▸ EXERCISE BRIEF
Once the line containing "primary component refines" is found in the entries below, reproduce it and every line after it, stopping at and including the line containing "of Knapp–Vogan's primary"; reproduce nothing else, and keep each line exact.

▸ INFORMATION SUPPLIED
*** Block opens ***

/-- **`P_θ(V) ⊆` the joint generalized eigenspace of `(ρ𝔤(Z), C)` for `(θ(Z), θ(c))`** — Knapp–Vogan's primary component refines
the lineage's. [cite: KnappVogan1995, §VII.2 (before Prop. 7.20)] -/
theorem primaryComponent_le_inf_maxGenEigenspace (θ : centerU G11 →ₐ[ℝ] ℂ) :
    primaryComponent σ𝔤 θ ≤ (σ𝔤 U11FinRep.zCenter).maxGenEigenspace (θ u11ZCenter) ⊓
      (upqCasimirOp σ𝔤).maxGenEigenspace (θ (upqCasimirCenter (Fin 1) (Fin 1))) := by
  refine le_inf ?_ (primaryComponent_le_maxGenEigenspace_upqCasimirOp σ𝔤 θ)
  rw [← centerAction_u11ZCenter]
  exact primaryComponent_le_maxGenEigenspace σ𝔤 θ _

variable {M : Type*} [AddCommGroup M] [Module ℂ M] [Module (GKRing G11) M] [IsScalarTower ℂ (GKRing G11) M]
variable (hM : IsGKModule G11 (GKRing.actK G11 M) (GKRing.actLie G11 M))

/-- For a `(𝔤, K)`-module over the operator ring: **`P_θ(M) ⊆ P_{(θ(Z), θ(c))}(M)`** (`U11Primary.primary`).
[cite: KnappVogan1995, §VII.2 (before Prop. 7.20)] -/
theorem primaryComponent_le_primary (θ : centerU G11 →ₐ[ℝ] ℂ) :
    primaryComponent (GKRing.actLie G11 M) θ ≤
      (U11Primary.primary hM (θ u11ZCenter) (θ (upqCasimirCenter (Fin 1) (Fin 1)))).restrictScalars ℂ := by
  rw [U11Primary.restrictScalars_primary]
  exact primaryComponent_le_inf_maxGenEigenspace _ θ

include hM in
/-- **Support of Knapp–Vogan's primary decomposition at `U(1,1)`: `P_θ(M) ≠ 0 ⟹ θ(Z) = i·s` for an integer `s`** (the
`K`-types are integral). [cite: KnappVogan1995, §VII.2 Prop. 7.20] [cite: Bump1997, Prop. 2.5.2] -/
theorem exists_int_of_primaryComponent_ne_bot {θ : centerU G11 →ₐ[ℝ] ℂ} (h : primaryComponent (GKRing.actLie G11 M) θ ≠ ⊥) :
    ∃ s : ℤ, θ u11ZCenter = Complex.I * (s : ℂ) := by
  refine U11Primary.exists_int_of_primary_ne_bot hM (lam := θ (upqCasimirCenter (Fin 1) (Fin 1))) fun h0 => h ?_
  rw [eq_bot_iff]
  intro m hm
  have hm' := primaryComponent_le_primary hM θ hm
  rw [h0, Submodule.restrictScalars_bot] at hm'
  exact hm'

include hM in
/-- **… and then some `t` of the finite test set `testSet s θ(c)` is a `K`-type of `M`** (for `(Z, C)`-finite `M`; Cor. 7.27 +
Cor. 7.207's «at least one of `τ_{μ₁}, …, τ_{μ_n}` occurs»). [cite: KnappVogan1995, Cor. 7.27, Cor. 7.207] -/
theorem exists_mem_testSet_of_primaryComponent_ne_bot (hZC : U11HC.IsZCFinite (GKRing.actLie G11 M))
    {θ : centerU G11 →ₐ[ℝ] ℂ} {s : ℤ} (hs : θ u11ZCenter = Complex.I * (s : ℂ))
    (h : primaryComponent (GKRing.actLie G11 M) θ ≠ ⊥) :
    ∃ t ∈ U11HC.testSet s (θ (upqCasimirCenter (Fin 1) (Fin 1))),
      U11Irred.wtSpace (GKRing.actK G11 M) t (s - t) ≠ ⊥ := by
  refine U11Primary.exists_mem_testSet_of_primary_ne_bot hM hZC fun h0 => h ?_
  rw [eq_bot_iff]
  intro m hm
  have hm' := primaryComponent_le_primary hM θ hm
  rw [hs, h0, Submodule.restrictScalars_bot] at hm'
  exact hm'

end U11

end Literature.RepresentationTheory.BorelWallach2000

*** Block closes ***
*** Block opens ***

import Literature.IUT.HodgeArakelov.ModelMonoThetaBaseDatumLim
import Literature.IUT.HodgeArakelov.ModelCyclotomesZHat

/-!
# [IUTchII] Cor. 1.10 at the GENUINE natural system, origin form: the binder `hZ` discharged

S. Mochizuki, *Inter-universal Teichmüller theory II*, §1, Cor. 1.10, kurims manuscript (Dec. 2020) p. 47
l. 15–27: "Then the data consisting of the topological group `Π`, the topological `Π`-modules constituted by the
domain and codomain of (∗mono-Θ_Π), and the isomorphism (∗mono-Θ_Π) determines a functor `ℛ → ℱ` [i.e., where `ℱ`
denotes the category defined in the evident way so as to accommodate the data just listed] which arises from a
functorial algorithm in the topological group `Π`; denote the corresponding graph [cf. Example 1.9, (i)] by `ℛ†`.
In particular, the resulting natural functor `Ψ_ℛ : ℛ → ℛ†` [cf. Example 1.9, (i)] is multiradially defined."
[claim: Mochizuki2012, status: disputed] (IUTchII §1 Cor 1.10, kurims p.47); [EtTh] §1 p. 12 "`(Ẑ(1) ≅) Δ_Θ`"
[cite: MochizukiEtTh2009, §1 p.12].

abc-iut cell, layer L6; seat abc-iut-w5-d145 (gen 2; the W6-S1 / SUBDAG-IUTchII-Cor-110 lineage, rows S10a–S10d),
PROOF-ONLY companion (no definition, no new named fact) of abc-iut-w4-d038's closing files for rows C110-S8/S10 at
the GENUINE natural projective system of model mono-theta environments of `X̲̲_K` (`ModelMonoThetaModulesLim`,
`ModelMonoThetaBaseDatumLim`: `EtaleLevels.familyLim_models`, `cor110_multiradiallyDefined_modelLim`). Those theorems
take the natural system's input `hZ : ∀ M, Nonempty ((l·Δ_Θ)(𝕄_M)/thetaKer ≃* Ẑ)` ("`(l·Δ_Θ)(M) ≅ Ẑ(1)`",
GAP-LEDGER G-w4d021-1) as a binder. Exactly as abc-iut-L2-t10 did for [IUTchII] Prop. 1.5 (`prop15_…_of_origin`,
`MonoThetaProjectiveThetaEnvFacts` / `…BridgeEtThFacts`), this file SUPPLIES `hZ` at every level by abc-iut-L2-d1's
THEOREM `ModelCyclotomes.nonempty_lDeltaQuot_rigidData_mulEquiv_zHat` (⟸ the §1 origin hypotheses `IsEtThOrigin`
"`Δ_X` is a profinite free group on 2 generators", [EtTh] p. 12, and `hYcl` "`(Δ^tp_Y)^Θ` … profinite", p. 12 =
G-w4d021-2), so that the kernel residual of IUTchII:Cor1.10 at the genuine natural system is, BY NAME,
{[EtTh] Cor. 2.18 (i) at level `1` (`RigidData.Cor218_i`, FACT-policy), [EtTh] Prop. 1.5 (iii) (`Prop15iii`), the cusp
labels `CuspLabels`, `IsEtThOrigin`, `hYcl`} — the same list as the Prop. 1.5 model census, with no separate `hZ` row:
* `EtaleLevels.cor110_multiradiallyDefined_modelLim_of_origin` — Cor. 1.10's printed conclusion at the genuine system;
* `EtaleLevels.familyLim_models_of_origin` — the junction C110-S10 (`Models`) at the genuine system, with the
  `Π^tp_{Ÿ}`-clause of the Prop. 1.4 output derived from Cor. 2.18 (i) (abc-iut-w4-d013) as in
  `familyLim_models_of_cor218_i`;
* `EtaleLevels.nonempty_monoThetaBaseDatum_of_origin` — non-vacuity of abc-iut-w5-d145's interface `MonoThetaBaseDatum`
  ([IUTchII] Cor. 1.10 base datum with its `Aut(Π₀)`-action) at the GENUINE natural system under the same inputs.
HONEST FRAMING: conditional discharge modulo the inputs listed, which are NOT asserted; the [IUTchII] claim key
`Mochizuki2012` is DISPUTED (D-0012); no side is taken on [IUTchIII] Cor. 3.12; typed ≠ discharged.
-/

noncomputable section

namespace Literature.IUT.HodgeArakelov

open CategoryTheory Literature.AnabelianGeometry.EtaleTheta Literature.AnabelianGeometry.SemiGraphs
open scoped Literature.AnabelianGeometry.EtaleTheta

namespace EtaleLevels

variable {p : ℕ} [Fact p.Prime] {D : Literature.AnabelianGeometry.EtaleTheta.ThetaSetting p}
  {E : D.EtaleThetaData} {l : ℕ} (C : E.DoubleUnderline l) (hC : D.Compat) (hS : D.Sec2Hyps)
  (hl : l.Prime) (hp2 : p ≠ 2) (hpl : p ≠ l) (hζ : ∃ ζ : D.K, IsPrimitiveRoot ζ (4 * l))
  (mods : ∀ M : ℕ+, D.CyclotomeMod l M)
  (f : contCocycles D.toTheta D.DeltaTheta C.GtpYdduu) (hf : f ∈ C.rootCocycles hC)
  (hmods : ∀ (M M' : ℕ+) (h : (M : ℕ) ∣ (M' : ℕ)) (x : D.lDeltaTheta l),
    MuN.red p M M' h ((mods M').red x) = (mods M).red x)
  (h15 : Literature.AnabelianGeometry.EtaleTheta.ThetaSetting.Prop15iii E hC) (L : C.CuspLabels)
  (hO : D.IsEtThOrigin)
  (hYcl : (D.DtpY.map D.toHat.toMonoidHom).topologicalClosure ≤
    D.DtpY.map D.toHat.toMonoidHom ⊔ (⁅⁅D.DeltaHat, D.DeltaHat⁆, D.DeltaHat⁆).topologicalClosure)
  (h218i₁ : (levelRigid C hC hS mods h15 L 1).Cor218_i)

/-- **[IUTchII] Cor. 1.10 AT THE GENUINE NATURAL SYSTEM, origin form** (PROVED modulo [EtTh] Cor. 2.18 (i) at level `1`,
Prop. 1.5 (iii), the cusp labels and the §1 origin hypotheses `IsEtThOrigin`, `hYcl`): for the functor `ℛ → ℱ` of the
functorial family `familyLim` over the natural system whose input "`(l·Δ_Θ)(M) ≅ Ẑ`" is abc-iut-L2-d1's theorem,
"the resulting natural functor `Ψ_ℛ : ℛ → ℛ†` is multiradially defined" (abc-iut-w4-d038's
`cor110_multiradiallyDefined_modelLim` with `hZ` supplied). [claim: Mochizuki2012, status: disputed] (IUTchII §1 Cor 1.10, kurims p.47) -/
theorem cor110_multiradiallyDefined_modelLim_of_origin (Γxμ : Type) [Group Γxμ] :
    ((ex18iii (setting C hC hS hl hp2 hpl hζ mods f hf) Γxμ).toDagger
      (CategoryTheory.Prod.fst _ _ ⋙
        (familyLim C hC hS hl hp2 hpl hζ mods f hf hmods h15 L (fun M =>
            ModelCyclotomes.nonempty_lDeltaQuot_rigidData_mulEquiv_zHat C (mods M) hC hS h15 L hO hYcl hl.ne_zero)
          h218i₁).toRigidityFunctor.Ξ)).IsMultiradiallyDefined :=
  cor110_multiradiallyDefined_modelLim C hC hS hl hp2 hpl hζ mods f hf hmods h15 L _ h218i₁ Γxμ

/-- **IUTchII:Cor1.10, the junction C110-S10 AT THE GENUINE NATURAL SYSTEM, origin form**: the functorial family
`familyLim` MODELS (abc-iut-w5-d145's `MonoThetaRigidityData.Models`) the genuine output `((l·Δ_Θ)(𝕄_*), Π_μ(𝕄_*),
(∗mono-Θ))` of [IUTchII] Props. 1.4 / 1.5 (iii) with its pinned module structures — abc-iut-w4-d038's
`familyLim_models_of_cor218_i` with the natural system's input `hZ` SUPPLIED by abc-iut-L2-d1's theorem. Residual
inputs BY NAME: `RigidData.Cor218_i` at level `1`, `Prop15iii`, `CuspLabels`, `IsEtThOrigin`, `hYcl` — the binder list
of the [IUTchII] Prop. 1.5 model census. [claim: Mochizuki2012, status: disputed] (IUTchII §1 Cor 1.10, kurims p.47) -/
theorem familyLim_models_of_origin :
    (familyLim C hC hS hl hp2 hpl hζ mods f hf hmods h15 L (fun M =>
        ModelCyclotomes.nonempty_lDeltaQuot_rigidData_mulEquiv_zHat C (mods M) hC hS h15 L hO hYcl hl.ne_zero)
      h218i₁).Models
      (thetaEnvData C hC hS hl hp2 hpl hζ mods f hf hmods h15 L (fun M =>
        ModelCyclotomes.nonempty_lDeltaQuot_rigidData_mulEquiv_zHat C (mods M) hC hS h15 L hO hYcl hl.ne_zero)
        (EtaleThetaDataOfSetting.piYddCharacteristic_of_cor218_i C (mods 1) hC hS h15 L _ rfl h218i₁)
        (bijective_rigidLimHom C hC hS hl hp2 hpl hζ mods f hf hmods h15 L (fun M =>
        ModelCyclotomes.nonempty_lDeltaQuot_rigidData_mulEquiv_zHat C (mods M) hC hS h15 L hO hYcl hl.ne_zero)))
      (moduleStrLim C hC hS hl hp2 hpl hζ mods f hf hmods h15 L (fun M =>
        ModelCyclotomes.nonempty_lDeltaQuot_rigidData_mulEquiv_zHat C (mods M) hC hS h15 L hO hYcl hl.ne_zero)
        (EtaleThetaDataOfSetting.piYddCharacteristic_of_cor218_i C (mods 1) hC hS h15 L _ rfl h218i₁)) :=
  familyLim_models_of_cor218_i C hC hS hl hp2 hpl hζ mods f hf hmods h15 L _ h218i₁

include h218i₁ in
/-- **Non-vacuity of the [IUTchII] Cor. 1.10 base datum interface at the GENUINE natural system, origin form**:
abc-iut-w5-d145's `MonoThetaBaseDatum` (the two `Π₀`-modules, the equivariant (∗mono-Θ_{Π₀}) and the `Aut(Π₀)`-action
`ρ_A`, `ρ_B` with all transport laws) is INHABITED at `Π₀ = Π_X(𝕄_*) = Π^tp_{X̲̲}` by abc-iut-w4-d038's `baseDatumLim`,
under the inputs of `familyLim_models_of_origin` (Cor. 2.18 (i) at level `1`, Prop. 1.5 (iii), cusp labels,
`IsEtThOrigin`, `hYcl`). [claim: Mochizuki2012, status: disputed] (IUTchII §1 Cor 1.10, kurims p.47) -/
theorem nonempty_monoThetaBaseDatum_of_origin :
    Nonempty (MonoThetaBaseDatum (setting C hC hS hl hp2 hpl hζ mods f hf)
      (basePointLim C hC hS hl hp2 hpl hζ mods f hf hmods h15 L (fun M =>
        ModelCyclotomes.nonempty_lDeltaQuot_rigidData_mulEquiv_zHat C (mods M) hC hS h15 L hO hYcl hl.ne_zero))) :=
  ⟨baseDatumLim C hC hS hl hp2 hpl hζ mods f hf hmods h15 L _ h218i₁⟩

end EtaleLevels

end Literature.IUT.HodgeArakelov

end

*** Block closes ***

▸ TASK RESPONSE
/-- **`P_θ(V) ⊆` the joint generalized eigenspace of `(ρ𝔤(Z), C)` for `(θ(Z), θ(c))`** — Knapp–Vogan's primary component refines
the lineage's. [cite: KnappVogan1995, §VII.2 (before Prop. 7.20)] -/
theorem primaryComponent_le_inf_maxGenEigenspace (θ : centerU G11 →ₐ[ℝ] ℂ) :
    primaryComponent σ𝔤 θ ≤ (σ𝔤 U11FinRep.zCenter).maxGenEigenspace (θ u11ZCenter) ⊓
      (upqCasimirOp σ𝔤).maxGenEigenspace (θ (upqCasimirCenter (Fin 1) (Fin 1))) := by
  refine le_inf ?_ (primaryComponent_le_maxGenEigenspace_upqCasimirOp σ𝔤 θ)
  rw [← centerAction_u11ZCenter]
  exact primaryComponent_le_maxGenEigenspace σ𝔤 θ _

variable {M : Type*} [AddCommGroup M] [Module ℂ M] [Module (GKRing G11) M] [IsScalarTower ℂ (GKRing G11) M]
variable (hM : IsGKModule G11 (GKRing.actK G11 M) (GKRing.actLie G11 M))

/-- For a `(𝔤, K)`-module over the operator ring: **`P_θ(M) ⊆ P_{(θ(Z), θ(c))}(M)`** (`U11Primary.primary`).
[cite: KnappVogan1995, §VII.2 (before Prop. 7.20)] -/
theorem primaryComponent_le_primary (θ : centerU G11 →ₐ[ℝ] ℂ) :
    primaryComponent (GKRing.actLie G11 M) θ ≤
      (U11Primary.primary hM (θ u11ZCenter) (θ (upqCasimirCenter (Fin 1) (Fin 1)))).restrictScalars ℂ := by
  rw [U11Primary.restrictScalars_primary]
  exact primaryComponent_le_inf_maxGenEigenspace _ θ

include hM in
/-- **Support of Knapp–Vogan's primary decomposition at `U(1,1)`: `P_θ(M) ≠ 0 ⟹ θ(Z) = i·s` for an integer `s`** (the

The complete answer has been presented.